GOMAXPROCS sets the maximum number of CPUs that can be executing simultaneously and returns the previous setting.

设置同时可执行的cpu数量，当设置为1时，可以认为是单线程
sync.WaitGroup{}

一种等待同步机制，wg.Wait()会一直等待wg的值为0才会继续执行。

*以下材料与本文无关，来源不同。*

import Mathlib
import Summits.MatrixMultiplication.MatrixMultiplication.Theorems.SnSubsetDichotomyPolynomialSlackCylinderMarginals

/-!
# Forced collisions: `n·Σ_j m_{ST}(i,j)·m_{TU}(j,k) ≥ |T|²·m_{US}(k,i)`

Crux `Summit.MatrixMultiplication.MatrixMultiplication.Theses.SnSubsetDichotomy.PolynomialSlack`
(item `stmt-MatrixMultiplication-8306`), level-one programme, lead c7 (two dense quotients).

For `S, T, U ⊆ S_n` write `c_X(v,q) = #{x ∈ X : x q = v}` for the marginal counts and
`m_{XY}(i,j) = #{(x,y) ∈ X × Y : y j = x i}` for the pair marginals. The pair marginals factor over the
common value (`pairMarginal_eq_sum_mul`), so `Σ_j m_{ST}(i,j)·m_{TU}(j,k) = Σ_j Σ_{v,w} c_S(v,i)c_T(v,j)c_T(w,j)c_U(w,k)`;
keeping the diagonal `w = v` and Cauchy–Schwarz `n·Σ_j c_T(v,j)² ≥ (Σ_j c_T(v,j))² = |T|²`
(`sum_marginal_row`) gives the forced-collision inequality `forced_collision`.
-/

namespace Summit.MatrixMultiplication.MatrixMultiplication.Theorems.PolynomialSlack

set_option linter.dupNamespace false

open scoped BigOperators

/-- Abstract form of the forced-collision count: for nonnegative profiles `cS, cU : Fin n → ℝ` and a
nonnegative kernel `cT` with constant row sums `τ`,
`τ²·Σ_v cU(v)cS(v) ≤ n·Σ_j (Σ_v cS(v)cT(v,j))·(Σ_w cT(w,j)cU(w))`
(drop the off-diagonal terms `w ≠ v`, then Cauchy–Schwarz in `j`). [folklore] -/
private theorem forced_collision_aux {n : ℕ} (cS cU : Fin n → ℝ) (cT : Fin n → Fin n → ℝ) (τ : ℝ)
    (hS : ∀ v, 0 ≤ cS v) (hU : ∀ w, 0 ≤ cU w) (hT : ∀ v j, 0 ≤ cT v j)
    (hrow : ∀ v, ∑ j : Fin n, cT v j = τ) :
    τ ^ 2 * ∑ v : Fin n, cU v * cS v ≤
      n * ∑ j : Fin n, (∑ v : Fin n, cS v * cT v j) * ∑ w : Fin n, cT w j * cU w := by
  calc τ ^ 2 * ∑ v : Fin n, cU v * cS v
      = ∑ v : Fin n, cS v * cU v * (∑ j : Fin n, cT v j) ^ 2 := by
        rw [Finset.mul_sum]
        refine Finset.sum_congr rfl fun v _ => ?_
        rw [hrow v]; ring
    _ ≤ ∑ v : Fin n, cS v * cU v * (n * ∑ j : Fin n, cT v j ^ 2) := by
        refine Finset.sum_le_sum fun v _ => mul_le_mul_of_nonneg_left ?_ (mul_nonneg (hS v) (hU v))
        have h := sq_sum_le_card_mul_sum_sq (s := (Finset.univ : Finset (Fin n))) (f := cT v)
        rwa [Finset.card_univ, Fintype.card_fin] at h
    _ = n * ∑ j : Fin n, ∑ v : Fin n, cS v * cT v j * (cT v j * cU v) := by
        rw [Finset.sum_comm]
        simp only [Finset.mul_sum]
        refine Finset.sum_congr rfl fun v _ => Finset.sum_congr rfl fun j _ => ?_
        ring
    _ ≤ n * ∑ j : Fin n, ∑ v : Fin n, cS v * cT v j * ∑ w : Fin n, cT w j * cU w := by
        refine mul_le_mul_of_nonneg_left (Finset.sum_le_sum fun j _ => Finset.sum_le_sum fun v _ =>
          mul_le_mul_of_nonneg_left ?_ (mul_nonneg (hS v) (hT v j))) (Nat.cast_nonneg n)
        exact Finset.single_le_sum (f := fun w => cT w j * cU w)
          (fun w _ => mul_nonneg (hT w j) (hU w)) (Finset.mem_univ v)
    _ = n * ∑ j : Fin n, (∑ v : Fin n, cS v * cT v j) * ∑ w : Fin n, cT w j * cU w := by
        simp_rw [Finset.sum_mul]

/-- **Forced collisions.** For `S, T, U ⊆ S_n` and positions `i, k`, writing
`m_{ST}(i,j) = #{(s,t) : t j = s i}`, `m_{TU}(j,k) = #{(t,u) : u k = t j}`, `m_{US}(k,i) = #{(u,s) : s i = u k}`:
`|T|²·m_{US}(k,i) ≤ n·Σ_j m_{ST}(i,j)·m_{TU}(j,k)`. Proof: factor the three marginals over the common value
(`pairMarginal_eq_sum_mul`), keep the diagonal `v = w` of `Σ_j m_{ST} m_{TU} = Σ_{v,w} c_S(v,i) c_U(w,k) Σ_j c_T(v,j)c_T(w,j)`
and use Cauchy–Schwarz `Σ_j c_T(v,j)² ≥ (Σ_j c_T(v,j))²/n = |T|²/n` (`sum_marginal_row`). [folklore] -/
theorem forced_collision {n : ℕ} (S T U : Finset (Equiv.Perm (Fin n))) (i k : Fin n) :
    (T.card : ℝ) ^ 2 * (((U ×ˢ S).filter fun us => us.2 i = us.1 k).card : ℝ) ≤
      n * ∑ j : Fin n, (((S ×ˢ T).filter fun st => st.2 j = st.1 i).card : ℝ) *
        (((T ×ˢ U).filter fun tu => tu.2 k = tu.1 j).card : ℝ) := by
  have hS : ∀ v : Fin n, 0 ≤ ((S.filter fun x => x i = v).card : ℝ) := fun _ => by positivity
  have hU : ∀ w : Fin n, 0 ≤ ((U.filter fun x => x k = w).card : ℝ) := fun _ => by positivity
  have hT : ∀ v j : Fin n, 0 ≤ ((T.filter fun y => y j = v).card : ℝ) := fun _ _ => by positivity
  have hrow : ∀ v : Fin n, ∑ j : Fin n, ((T.filter fun y => y j = v).card : ℝ) = (T.card : ℝ) :=
    fun v => sum_marginal_row T v
  have h := forced_collision_aux _ _ _ _ hS hU hT hrow
  rw [pairMarginal_eq_sum_mul U S k i]
  simp_rw [pairMarginal_eq_sum_mul S T i, pairMarginal_eq_sum_mul T U _ k]
  exact h

end Summit.MatrixMultiplication.MatrixMultiplication.Theorems.PolynomialSlack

wg.Add()增加，wg.Done()减一。

go关键字都做了什么？

这里需要对Go的GMP调度模型有一定了解，推荐 [典藏版] Golang 调度器 GMP 原理与调度全分析

go关键字在代码生成过程中会被转换为runtime.newproc

//`$GOROOT/src/cmd/compile/internal/gc/ssa.go`

case k == callGo:
	call = s.newValue1A(ssa.OpStaticCall, types.TypeMem, newproc, s.mem())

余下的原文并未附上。